Einer Partei ist nur ein Verschulden ihres Prozessbevollmächtigten, nicht aber dasjenige seines Büropersonals zuzurechnen1. Wiedereinsetzung in den vorigen Stand kann daher nicht versagt werden, wenn die Fristversäumung nicht auf einem Organisationsverschulden des Prozessbevollmächtigten des Klägers beruht, sondern auf einem dem Kläger nicht zurechenbaren Versäumnis der Büroangestellten seines Prozessbevollmächtigten bei der Versendung des Berufungsschriftsatzes per Telefax.
Die Versendung eines fristgebundenen Schriftsatzes per Telefax stellt eine einfache Bürotätigkeit dar, mit der jedenfalls eine voll ausgebildete und erfahrene Rechtsanwaltsfachangestellte beauftragt werden darf. Bei der Übermittlung fristwahrender Schriftsätze per Telefax kommt der Rechtsanwalt seiner Verpflichtung zu einer wirksamen Ausgangskontrolle soweit hier von Bedeutung dann nach, wenn er seinen Büroangestellten die Weisung erteilt, sich einen Sendebericht ausdrucken zu lassen, auf dieser Grundlage die Vollständigkeit der Übermittlung zu prüfen und die Notfrist erst nach Kontrolle des Sendeberichts zu löschen2. Das gilt nicht nur für allgemeine Weisungen, sondern auch und erst recht wie hier für eine konkrete mündliche Weisung im Einzelfall3.

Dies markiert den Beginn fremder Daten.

/-!
# [OURS · L1 W1.4 / K1.4] The elimination algebra (reading (A), «`℘(Ě) ∩ S[W]`») of the three G1 kernel
# witnesses: NON-TRIVIAL in degree one (kernel, typed algebraic `℘`), PROPER on generators at the singular point,
# and the unit dichotomy on `Z₁` under negative-degree extensions (seat res-L1-k14, kill test K1.4)

LADDER-RESOLUTION rung L (rescue), cell `res-hironaka`, RESCUE-SEED §1 slot **W1.4** «ELIMINATION ALGEBRA INSTEAD OF
NEGATIVE MODULES» (kill-test-only slot, director-resolution 2026-08-27T00:42:40Z; K1.4 runs on READING (A) AS TYPED,
ruling 01:05:24Z (2)); host `--supports stmt-ResolutionOfSingularities-15522` (MarkedTransfer `HypersurfaceToMarked`,
the G1 campaign host) like the K1.2 files `MarkedTransferCampaignW12K12Box/Witnesses.lean`. PREREG
`L/res-L1-k14/PREREG-K1.4.md` (sha16 9d2e7caa508665d9); report `L/res-L1-k14/KILL-TEST-K1.4.md`; kit job j265389.

HONEST FRAMING. Nothing here is a statement of H. Hironaka's manuscript (2017-03-23, [Hironaka2017]) nor of
Villamayor 2007 / Bravo–Villamayor 2010; nothing asserts that any printed statement holds. The objects are the tree's
REAL definitions — Grothendieck's `Resolution.diffIdeal` (EGA IV₄ 16.8), the typed ALGEBRAIC `℘` of row 003
`S04CharAlgebra.pAlgebraicRing` (U17_2, p.17 l.8–11; a CANDIDATE definition under adjudication) through its bound pieces
`Campaign.pAlgPiece K J b j` (W1.3 file), the sandwich modules `Campaign.sandwichPNega` (W1.2 file) — and EXPLICIT
polynomials over `𝔽₂`. Reading (A) of slot W1.4 (res-L1-type-o2's reserve typing `Campaign.elimAlgUpper`, not in the
tree at the time of writing) is the envelope `℘(Ě) ∩ S[W]`; its degree-`k` piece along a base inclusion
`β* : S → O` is the contraction `(℘(Ě,k)).comap β*`, which is how it is written below (it is o2's `elimAlgPiece` for
`algebraMap S O = β*`, by o2's `elimAlgPiece_eq_comap`). Every theorem is elementary commutative algebra about these
objects (tag [folklore]); AI review is weaker than expert review; not progress on resolution of singularities. No
`sorry`; axioms standard.

## What is proved

§1 (schema, any rings) `comap_diffIdeal_le_elimPiece` — the degree-`(b−j)` GENERATORS `Diff^{(j)}(J)` of `℘(Ě)`
contract into the elimination piece; `apply_mem_elimPiece` — a value `D g`, `D` of order `≤ j < b`, `g ∈ J`, lying
in the image of `β*` gives an element of the elimination piece (NON-TRIVIALITY pattern, K1.4 (i));
`comap_diffIdeal_le_of_le_pow` — at a point where `J ⊆ 𝔪^{j+1}` the generators contract into any ideal `𝔫 ⊇ β*⁻¹𝔪`
(PROPERNESS of the generators, K1.4 (iii-A), discharged); `elimPiece_le_of_piece_le` — the closure-level properness
as a one-line schema (its hypothesis `℘(Ě,k) ⊆ 𝔪` is the integral-closure step, supplied in the report by the
computation + Villamayor 2007 Th 4.11 (iii), NOT discharged here — said plainly).
§2 The three witnesses (`p = 2`): W1 `(y² + xw², 2) ⊂ 𝔸³` (tree `Nega.g3`), W2 `(y² + yω₁⁵ω₂ + yω₁ω₂ + ω₁⁴, 2) ⊂ 𝔸³`
(tree `DiffProduct.ε`), W3 `(y² + yx⁴ + yx² + x⁴, 2) ⊂ 𝔸²`, projection `β` along `y`:
`W1_elim_one_mem` (`w² ∈ J_1`), `W2_elim_one_mem` (`a₁ = ω₁⁵ω₂ + ω₁ω₂ = ∂_y g₂ ∈ J_1` — the Artin–Schreier
coefficient that K1.2's box operator turned into a unit is a GENERATOR here), `W3_elim_one_mem` (`x⁴ + x² ∈ J_1`):
reading (A) is NON-TRIVIAL on all three (kit j265389 finds these generate `J_1` exactly: `(w²)`, `(ω₁ω₂u, ω₁⁵u)`,
`(x²(x+1)²)`).
§3 (iii-B) — what a NEGATIVE-degree extension ON `Z₁` would do (reported row of K1.4, addressed to reading (C)):
ABSOLUTE operators of `Z₁` of order `2` manufacture a unit from each of the three degree-one generators
(`W1_Z1_absolute_unit`, `W2_Z1_absolute_unit`, `W3_Z1_absolute_unit` — the order criterion
`Resolution.diffIdeal_not_le_idealOfVars_of_not_le_pow_succ`, every characteristic, nothing to do with Frobenius);
the FROBENIUS-SANDWICH operators of `Z₁` reproduce K1.2's dichotomy one dimension down: NO unit from W1's and W3's
pieces, which are generated by squares (`W1_Z1_sandwich_noUnit`, `W3_Z1_sandwich_noUnit`, box criterion
`Campaign.sandwichNegaNoUnit_of_frobPow`), a UNIT from W2's `a₁ = ω₁ω₂·(1 + ω₁⁴)` by the box operator `∂_{ω₁}∂_{ω₂}` of
order `2` (`W2_Z1_exists_boxOp`, `W2_Z1_sandwich_unit`). So «negative modules OF the elimination algebra» collapse
exactly as `℘nega` did; slot W1.4 = elimination algebra INSTEAD of negative modules (degrees `≥ 1` only) is untouched
by this — the verdict-bearing (iii-A) is §1's properness.

## References

* H. Hironaka, ms. 2017-03-23, §4 p.17 l.8–11 (U17_2), Def 5.1 p.25 — scope only, under adjudication. [Hironaka2017]
* O. Villamayor U., Adv. Math. 213 (2007) = arXiv:math/0606796, Def 4.10, Th 4.11 p.22 (elimination algebra; `Ḡ`
  integral over `R_G`), §6.7 p.30; A. Bravo, O. Villamayor U., Adv. Math. 224 (2010) = arXiv:0807.4308, §2.7–2.9,
  Th 3.1 — scope of the slot, not cited as facts here. [Villamayor2007] [BravoVillamayor2010]
* A. Grothendieck, J. Dieudonné, ÉGA IV₄ §16.8, Thm 16.11.2 (tree `Resolution.DifferentialOperators`,
  `Resolution.HasseSchmidtDerivatives`). [EGAIV4]
* Cell res-hironaka: `L/res-L1-k14/KILL-TEST-K1.4.md`, kit j265389; K1.2 files p467586/p467948; barrier
  `Literature.Barriers.ResolutionOfSingularities.BoxMonomialUnits` (p473522).
-/

noncomputable section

In dem hier vom Bundesgerichtshof entschiedenen Fall hat der Kläger durch Vorlage der eidesstattlichen Versicherung der Rechtsfachwirtin R. glaubhaft gemacht, dass diese Anforderungen im Büro seines Prozessbevollmächtigten beachtet werden. Frau R. hat eidesstattlich versichert, dass es in der Kanzlei der Prozessbevollmächtigten des Klägers die allgemeine Anweisung gebe, alle automatisch ausgedruckten Telefaxsendeprotokolle aller per Telefax versandten Schriftsätze auf Vollständigkeit und Richtigkeit der Übermittlung zu überprüfen. Des Weiteren hat sie eidesstattlich versichert, dass sie der sachbearbeitende Rechtsanwalt Dr. R. unter Hinweis auf den taggleichen Fristablauf angewiesen habe, den Berufungsschriftsatz fristwahrend per Telefax an das Hanseatische Oberlandesgericht zu übersenden und anhand des Sendeprotokolls zu überprüfen, ob der Schriftsatz vollständig und ordnungsgemäß übermittelt worden sei. Dem sei sie nachgekommen.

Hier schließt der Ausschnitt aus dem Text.